Kids are fine, husband is fine, house is fine. School oscillates between being deeply satisfying and unbelievably frustrating. I'm struggling with lesson plans that work beautifully with two classes and fail utterly with two others. I don't get it. I remind myself of the Chinese proverb defining insanity as doing the same thing over and over and expecting something different to happen. Me, I hope that when I do the same thing -- teach a particular lesson -- I get the same results, or at least something similar. No luck.
I remain at a loss for how to deal with certain students. "I didn't know you wanted us to learn this, I thought we just had to take the notes," one student said to me today. Of course the entire purpose of taking the notes is to help the students learn, and I have -- innumerable times -- explicitly told them that, just as I have explained why I ask them to do each particular task or assignment. Everything I ask them to do is to help them learn, but at this point, I'm left with no alternative but to assume they are being willfully oppositional. Of course that's exhausting, and sad -- they don't trust me, or care enough to try, and that's very hard to deal with.
In among all this foolishness is an ovarian cyst I have been dealing with since Easter. I hope it resolves soon. Standard medical advice says to wait 4 weeks before contacting the doctor.

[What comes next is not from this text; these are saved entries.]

/-! ## §2 HEAD: the visible letter `hXF` of ★ R6₃ «of letters» discharged for ray-trivial families -/

/-- **THE LETTER `hXF` OF ★ `hBO_of_pairXF` (p862757), DISCHARGED.**  Index type `ι`, a family of Borel pair data `b ↦ (χ₁ b, χ₂ b)` with `χ₁ b` UNITARY and RAY-TRIVIAL
(`χ₁ b (posRealIdele L r) = 1`) and `χ₂ b` AUTOMORPHIC, a level datum `(K′, ω)` whose continuous pair sections are bounded (letters `hχb`), and the structural Haar ∕ fundamental-domain
data of §1.  THEN the bytes of `hXF`: for `b ≠ b′` with `(χ₁ b′, χ₂ b′)` neither `(χ₁ b, χ₂ b)` nor `((χ₁ b)ʷ, χ₂ b)`, every continuous-profile generator of the `b`-block is orthogonal to
every generator of the `b′`-block — §1 with the dichotomy hypothesis read off `¬PairAssoc`: either `χ₂ b ≠ χ₂ b′`, or `χ₂ b′ = χ₂ b` and then `χ₁ b′ ≠ χ₁ b`, `χ₁ b′ ≠ (χ₁ b)ʷ`, which for
ray-trivial characters kill both norm-twist alternatives (★ `not_isNormTwist_mul_inv_of_rayTrivial_of_ne`(′), ★ `reflectChar_reflectChar`). [cite: MoeglinWaldspurger1995, II.2.1]
[cite: Rogawski1990, §13.9 p. 229] [cite: TateThesis1967, §4.3] -/
theorem hXF_of_rayTrivial_cm_three {ι : Type*}
    (μ : Measure (quasiSplit (↥(maximalRealSubfield L)) L (IsCMField.complexConj L) 3).automorphicQuotient) [(quasiSplit (↥(maximalRealSubfield L)) L (IsCMField.complexConj L) 3).IsAutomorphicMeasure μ]
    (νG : Measure (quasiSplit (↥(maximalRealSubfield L)) L (IsCMField.complexConj L) 3).Adelic) [νG.IsHaarMeasure] [νG.IsInvInvariant]
    (μK : Measure ((standardMaximalCompactGL 3 L).comap (adelicVal (↥(maximalRealSubfield L)) L (IsCMField.complexConj L) 3 ((StdForm.antidiagonal 3).over L)) : Subgroup (quasiSplit (↥(maximalRealSubfield L)) L (IsCMField.complexConj L) 3).Adelic)) [μK.IsHaarMeasure]
    (νI : Measure (AdeleRing (𝓞 L) L)ˣ) [νI.IsHaarMeasure]
    {𝓕I : Set (AdeleRing (𝓞 L) L)ˣ} (h𝓕I : IsIdeleClassDomain L 𝓕I)
    (ν : Measure ↥(adelicUnipotent (↥(maximalRealSubfield L)) L (IsCMField.complexConj L) 3)) [ν.IsHaarMeasure] {𝓕 : Set ↥(adelicUnipotent (↥(maximalRealSubfield L)) L (IsCMField.complexConj L) 3)}
    (h𝓕N : IsFundamentalDomain ↥(rationalUnipotent (↥(maximalRealSubfield L)) L (IsCMField.complexConj L) 3) 𝓕 ν) (h𝓕c : IsCompact (closure 𝓕))
    (K' : Subgroup (quasiSplit (↥(maximalRealSubfield L)) L (IsCMField.complexConj L) 3).Adelic) (ω : ↥K' →* ℂ)
    (χ₁ : ι → HeckeCharacter L) (χ₂ : ι → (↥(TorusDict.torus (IsCMField.complexConj L)) →ₜ* ℂˣ))
    (hu : ∀ b, (χ₁ b).IsUnitary) (hray : ∀ b (r : ℝ≥0ˣ), χ₁ b (posRealIdele L r) = 1) (hχ₂ : ∀ b, TorusDict.IsAutomorphic (IsCMField.complexConj L) (χ₂ b))
    (hχb : ∀ b (φ : (quasiSplit (↥(maximalRealSubfield L)) L (IsCMField.complexConj L) 3).Adelic → ℂ), φ ∈ chiSectionSpacePair (χ₁ b) (χ₂ b) K' (ω : ↥K' → ℂ) → Continuous φ → ∃ M : ℝ, ∀ g, ‖φ g‖ ≤ M) :
    ∀ b b' : ι, b ≠ b' →
      ¬ ((χ₁ b' = χ₁ b ∧ χ₂ b' = χ₂ b) ∨ (χ₁ b' = reflectChar (IsCMField.complexConj L) (χ₁ b) ∧ χ₂ b' = χ₂ b)) →
      ∀ (f : ℝ → ℂ) (_ : Continuous f) (_ : HasCompactSupport f) (_ : tsupport f ⊆ Ioi 0)
        (φ : (quasiSplit (↥(maximalRealSubfield L)) L (IsCMField.complexConj L) 3).Adelic → ℂ) (_ : φ ∈ chiSectionSpacePair (χ₁ b) (χ₂ b) K' (ω : ↥K' → ℂ)) (_ : Continuous φ)
        (hv : MemLp ((quasiSplit (↥(maximalRealSubfield L)) L (IsCMField.complexConj L) 3).quotFun (eisensteinSeriesU (fun g => f (borelHeight g) * φ g))) 2 μ)
        (f' : ℝ → ℂ) (_ : Continuous f') (_ : HasCompactSupport f') (_ : tsupport f' ⊆ Ioi 0)
        (φ' : (quasiSplit (↥(maximalRealSubfield L)) L (IsCMField.complexConj L) 3).Adelic → ℂ) (_ : φ' ∈ chiSectionSpacePair (χ₁ b') (χ₂ b') K' (ω : ↥K' → ℂ)) (_ : Continuous φ')
        (hv' : MemLp ((quasiSplit (↥(maximalRealSubfield L)) L (IsCMField.complexConj L) 3).quotFun (eisensteinSeriesU (fun g => f' (borelHeight g) * φ' g))) 2 μ),
        ⟪hv.toLp _, hv'.toLp _⟫_ℂ = 0 := by
  have hc : IsCMField.complexConj L * IsCMField.complexConj L = 1 := AlgEquiv.ext fun x => IsCMField.complexConj_apply_apply L x
  intro b b' hne hna f hf hfs hf0 φ hφ hφc hv f' hf' hfs' hf0' φ' hφ' hφc' hv'
  obtain ⟨Cφ, hφC⟩ := hχb b φ hφ hφc
  obtain ⟨Cφ', hφC'⟩ := hχb b' φ' hφ' hφc'
  have hna' : χ₂ b ≠ χ₂ b' ∨ (¬ (χ₁ b * (χ₁ b')⁻¹).IsNormTwist ∧ ¬ (χ₁ b * (reflectChar (IsCMField.complexConj L) (χ₁ b'))⁻¹).IsNormTwist) := by
    by_cases h2 : χ₂ b' = χ₂ b
    · refine Or.inr ⟨not_isNormTwist_mul_inv_of_rayTrivial_of_ne (hray b) (hray b') (fun h => hna (Or.inl ⟨h.symm, h2⟩)),
        not_isNormTwist_mul_inv_reflectChar_of_rayTrivial_of_ne' (hray b) (hray b') (fun h => hna (Or.inr ⟨?_, h2⟩))⟩
      rw [h, reflectChar_reflectChar hc]
    · exact Or.inl fun h => h2 h.symm
  exact inner_toLp_chiPseudoEisenstein_eq_zero_cm_three L μ νG μK νI h𝓕I ν h𝓕N h𝓕c (hu b') (hχ₂ b) (hχ₂ b') hna'
    (isChiSectionPair_of_mem hφ) hφc hφC (isChiSectionPair_of_mem hφ') hφc' hφC' hf hfs hf0 hf' hfs' hf0' hv hv'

I really don't want to deal with yet another round of medical testing.
Tomorrow is May, and the whirlwind begins in earnest: a concert with DD, Feed My Starving Children, the last debate tournament of year, ASP testing for the kids, graduation recital, awards dinners, finals, etc and so forth, straight through to Memorial Day. I don't finish school until June 1st... only one more month.
Many plans have been made for the summer, very few for beyond that. We'll see.
1 comment:
You mean problems don't go away forever? :) I do agree that some appear to go through ENTIRE YEARS without any of this. Sigh...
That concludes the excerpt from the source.